**PROBLEM TO WORK ON**.
In the records below, find the line with "refine hσ.isClosed_singleton_of_ringKrullDim_eq (x'" and the line with "isClosed := hz'cl"; return exactly those lines and every line between them.

**RECORDS PROVIDED**.
/-- **ONE RUNG: blowing up the vertex (weight `d`).**  Given a smooth-cone state at the vertex `z` (exponents `a`, `b`) and a
blowing up `σ : X' ⟶ X` of the reduced point `z`, the transformed data form a state on `X'` at the new vertex `z'` provided by the
SMOOTH-CONE VERTEX FIBRE THEOREM: `g' = σ ≫ g`, `M' = σ^*M · 𝓘_{E'}^m` (`m = min (a+d) b`), host `σᶜ(𝓗, d)`, carriers the pull-backs of
the old ones and `σᶜ(E, 1)` (exponents `a`, `b`), new vertex carrier `E'` with exponents `(a + d - m, b - m)`.
[cite: Kollar2007, 3.61 and (3.111) Step 3] [cite: Liu2002, Thm. 8.1.19 (a)] [cite: StacksProject, Tag 080B] -/
theorem step (h : SmoothConeState deg I X g M 𝓗 E A B a b z) {X' : Scheme.{u}} {σ : X' ⟶ X}
    (hσ : IsBlowup σ (vanishingIdeal (⟨{z}, h.isClosed⟩ : Closeds X))) :
    ∃ z' : X', SmoothConeState deg I X' (σ ≫ g)
      (M.comap σ * (vanishingIdeal (⟨{z}, h.isClosed⟩ : Closeds X)).comap σ ^ min (a + deg) b)
      (controlledTransform σ (vanishingIdeal (⟨{z}, h.isClosed⟩ : Closeds X)) 𝓗 deg)
      ((vanishingIdeal (⟨{z}, h.isClosed⟩ : Closeds X)).comap σ)
      (comapExp A σ ++ [(controlledTransform σ (vanishingIdeal (⟨{z}, h.isClosed⟩ : Closeds X)) E 1, a)])
      (comapExp B σ ++ [(controlledTransform σ (vanishingIdeal (⟨{z}, h.isClosed⟩ : Closeds X)) E 1, b)])
      (a + deg - min (a + deg) b) (b - min (a + deg) b) z' := by
  classical
  set J : X.IdealSheafData := vanishingIdeal (⟨{z}, h.isClosed⟩ : Closeds X) with hJdef
  set En : X'.IdealSheafData := J.comap σ with hEn
  set 𝓗' : X'.IdealSheafData := controlledTransform σ J 𝓗 deg with h𝓗'
  set Et : X'.IdealSheafData := controlledTransform σ J E 1 with hEt
  set m : ℕ := min (a + deg) b with hm
  haveI := h.isIntegral
  haveI := h.isNoetherian
  haveI : IsProper σ := hσ.isProper
  haveI : IsLocallyNoetherian X' := LocallyOfFiniteType.isLocallyNoetherian σ
  have hsuppJ : ∀ x : X, x ∈ J.support ↔ x = z := mem_support_vanishingIdeal_singleton_iff h.isClosed
  have hhost := h.stalkIdeal_host_le_pow
  obtain ⟨c, hreg, hc, hd, ⟨N, hN, hV, hC, h𝓗z⟩, hEz⟩ := h.vertex
  -- THE SMOOTH-CONE VERTEX FIBRE THEOREM
  obtain ⟨z', hσz', ⟨c', hreg', hc', hd', hEn', ⟨N', hN', hV', hC', h𝓗'z⟩, hEt'⟩, hsnc'⟩ :=
    smoothCone_vertex_fibre hσ z c hc hd (stalkIdeal_vanishingIdeal_singleton h.isClosed) deg N hN hV hC 𝓗 E h𝓗z hEz
  -- the two transform identities
  have hH : En ^ deg * 𝓗' = 𝓗.comap σ := by
    refine pow_mul_controlledTransform_eq σ J hσ.isEffectiveCartier ?_
    rw [← comap_pow]
    exact Scheme.IdealSheafData.comap_mono σ (le_vanishingIdeal_singleton_pow h.isClosed 𝓗 deg hhost)
  have hE : En ^ 1 * Et = E.comap σ := by
    refine pow_mul_controlledTransform_eq σ J hσ.isEffectiveCartier ?_
    rw [← comap_pow]
    refine Scheme.IdealSheafData.comap_mono σ (le_vanishingIdeal_singleton_pow h.isClosed E 1 ?_)
    rw [hEz, pow_one, Ideal.span_singleton_le_iff_mem, ← hc]
    exact Ideal.subset_span ⟨0, rfl⟩
  rw [pow_one] at hE
  refine ⟨z', ?_⟩
  have hz'cl : IsClosed ({z'} : Set X') := by
    refine hσ.isClosed_singleton_of_ringKrullDim_eq (x' := z') (by rw [hσz']; exact h.isClosed) ?_
    rw [hσz', h.ringKrullDim_stalk, ← IsRegularLocalRing.spanFinrank_maximalIdeal, hd']
  refine
    { two_le := h.two_le
      isIntegral := hσ.isIntegral (vanishingIdeal_singleton_ne_bot h.isClosed h.singleton_ne_univ)
      isNoetherian := ?_
      isRegular := IsBlowup.isRegular_of_isRegular_subscheme h.isRegular
        (isRegular_subscheme_vanishingIdeal_singleton h.isClosed) hσ
      exists_isBlowup := ?_
      isLocallyPrincipal := (h.isLocallyPrincipal.comap σ).mul (hσ.isEffectiveCartier.isLocallyPrincipal.pow _)
      boundaryOf_eq := by
        rw [boundaryOf_append, boundaryOf_append, boundaryOf_comapExp, boundaryOf_comapExp, h.boundaryOf_eq]; rfl
      format := ?_
      isClosed := hz'cl
      apply_eq := by rw [Scheme.Hom.comp_apply, hσz', h.apply_eq]
      vertex := ⟨c', hreg', hc', hd', ⟨N', hN', hV', hC', h𝓗'z⟩, hEn'⟩
      not_mem_support := ?_
      snc := ?_ }
  · haveI : CompactSpace X' := QuasiCompact.compactSpace_of_compactSpace σ
    exact {}
  · obtain ⟨K₀, hg, hK₀⟩ := h.exists_isBlowup
    exact IsBlowup.exists_isBlowup_comp_supported g K₀ σ J {IsLocalRing.closedPoint S} hg hK₀ hσ fun x hx => by
      rw [(hsuppJ x).mp hx]; exact h.apply_eq
  · -- THE FORMAT
    have ha : a + deg = m + (a + deg - m) := by omega
    have hb : b = m + (b - m) := by omega
    rw [Scheme.IdealSheafData.comap_comp, h.format, comap_mul, Scheme.IdealSheafData.comap_sup, comap_mul,
      ← monomialIdeal_comapExp, ← monomialIdeal_comapExp]
    simp only [comapExp_append, comapExp_cons, comapExp_nil, monomialIdeal_append, monomialIdeal_singleton]
    rw [← hH, ← hE, ← Scheme.IdealSheafData.add_eq_sup, ← Scheme.IdealSheafData.add_eq_sup]
    exact step_algebra_deg (M.comap σ) 𝓗' (monomialIdeal (comapExp A σ)) (monomialIdeal (comapExp B σ)) En Et ha hb
  · -- the other carriers miss the new vertex
    intro D hD
    rw [boundaryOf_append, boundaryOf_comapExp, show boundaryOf [(Et, a)] = [Et] from rfl] at hD
    rcases List.mem_append.mp hD with hD | hD
    · obtain ⟨D₀, hD₀, rfl⟩ := List.mem_map.mp hD
      rw [mem_support_comap_iff_apply, hσz']
      exact h.not_mem_support D₀ hD₀
    · rw [List.mem_singleton] at hD
      subst hD
      rw [mem_support_iff_stalkIdeal_ne_top, hEt']
      exact fun hne => hne rfl
  · -- simple normal crossings over the closed point off the new vertex
    intro x' hgx' hne
    rw [boundaryOf_append, boundaryOf_comapExp, show boundaryOf [(Et, a)] = [Et] from rfl]
    have hcases : ∀ D ∈ 𝓗' :: (((boundaryOf A).map fun K => K.comap σ) ++ [Et] ++ [En]),
        D = 𝓗' ∨ (∃ D₀ ∈ boundaryOf A, D = D₀.comap σ) ∨ D = Et ∨ D = En := by
      intro D hD
      rcases List.mem_cons.mp hD with rfl | hD
      · exact Or.inl rfl
      rcases List.mem_append.mp hD with hD | hD
      · rcases List.mem_append.mp hD with hD | hD
        · obtain ⟨D₀, hD₀, rfl⟩ := List.mem_map.mp hD
          exact Or.inr (Or.inl ⟨D₀, hD₀, rfl⟩)
        · exact Or.inr (Or.inr (Or.inl (List.mem_singleton.mp hD)))
      · exact Or.inr (Or.inr (Or.inr (List.mem_singleton.mp hD)))
    by_cases hx : σ x' = z
    · refine (hsnc' x' hx hne).anti fun D hD hxD => ?_
      rcases hcases D hD with rfl | ⟨D₀, hD₀, rfl⟩ | rfl | rfl
      · exact List.mem_cons_self
      · exfalso
        rw [mem_support_comap_iff_apply, hx] at hxD
        exact h.not_mem_support D₀ hD₀ hxD
      · exact List.mem_cons_of_mem _ (List.mem_cons_of_mem _ (List.mem_singleton_self _))
      · exact List.mem_cons_of_mem _ List.mem_cons_self
    · have hxJ : σ x' ∉ J.support := fun hmem => hx ((hsuppJ _).mp hmem)
      haveI := hσ.isIso_stalkMap_of_not_mem_support hxJ
      have hgx : g (σ x') = IsLocalRing.closedPoint S := by rwa [Scheme.Hom.comp_apply] at hgx'
      have hold := h.snc (σ x') hgx hx
      let τ : X.IdealSheafData → X'.IdealSheafData := fun D =>
        if D = E then Et else if D = 𝓗 then 𝓗' else D.comap σ
      have hτE : τ E = Et := by simp only [τ, if_pos rfl]
      have hτH : τ 𝓗 = 𝓗' := by
        show (if 𝓗 = E then Et else if 𝓗 = 𝓗 then 𝓗' else 𝓗.comap σ) = 𝓗'
        rw [if_neg h.host_ne_carrier, if_pos rfl]
      have hτD : ∀ D ∈ boundaryOf A, τ D = D.comap σ := by
        intro D hD
        have h1 : D ≠ E := fun heq => h.not_mem_support D hD (heq ▸ h.mem_support_carrier)
        have h2 : D ≠ 𝓗 := fun heq => h.not_mem_support D hD (heq ▸ h.mem_support_host)
        simp only [τ, if_neg h1, if_neg h2]
      have key := sncWithAt_map_of_isIso x' hold τ ?_ [En] ?_
      · refine key.anti fun D hD _ => ?_
        rcases hcases D hD with rfl | ⟨D₀, hD₀, rfl⟩ | rfl | rfl
        · rw [← hτH]
          exact List.mem_append_left _ (List.mem_map_of_mem List.mem_cons_self)
        · rw [← hτD D₀ hD₀]
          exact List.mem_append_left _ (List.mem_map_of_mem (List.mem_cons_of_mem _ (List.mem_append_left _ hD₀)))
        · rw [← hτE]
          exact List.mem_append_left _
            (List.mem_map_of_mem (List.mem_cons_of_mem _ (List.mem_append_right _ (List.mem_singleton_self _))))
        · exact List.mem_append_right _ (List.mem_singleton_self _)
      · intro D hD _
        by_cases hDE : D = E
        · subst hDE
          rw [hτE]
          exact stalkIdeal_controlledTransform_of_not_mem_support _ 1 hxJ
        · by_cases hDH : D = 𝓗
          · subst hDH
            rw [hτH]
            exact stalkIdeal_controlledTransform_of_not_mem_support _ deg hxJ
          · simp only [τ, if_neg hDE, if_neg hDH]
            exact stalkIdeal_comap_eq_map_stalkMap σ D x'
      · intro D hD
        rw [List.mem_singleton] at hD
        subst hD
        rw [mem_support_comap_iff_apply]
        exact hxJ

**SOLUTION TO THIS TASK**.
    refine hσ.isClosed_singleton_of_ringKrullDim_eq (x' := z') (by rw [hσz']; exact h.isClosed) ?_
    rw [hσz', h.ringKrullDim_stalk, ← IsRegularLocalRing.spanFinrank_maximalIdeal, hd']
  refine
    { two_le := h.two_le
      isIntegral := hσ.isIntegral (vanishingIdeal_singleton_ne_bot h.isClosed h.singleton_ne_univ)
      isNoetherian := ?_
      isRegular := IsBlowup.isRegular_of_isRegular_subscheme h.isRegular
        (isRegular_subscheme_vanishingIdeal_singleton h.isClosed) hσ
      exists_isBlowup := ?_
      isLocallyPrincipal := (h.isLocallyPrincipal.comap σ).mul (hσ.isEffectiveCartier.isLocallyPrincipal.pow _)
      boundaryOf_eq := by
        rw [boundaryOf_append, boundaryOf_append, boundaryOf_comapExp, boundaryOf_comapExp, h.boundaryOf_eq]; rfl
      format := ?_
      isClosed := hz'cl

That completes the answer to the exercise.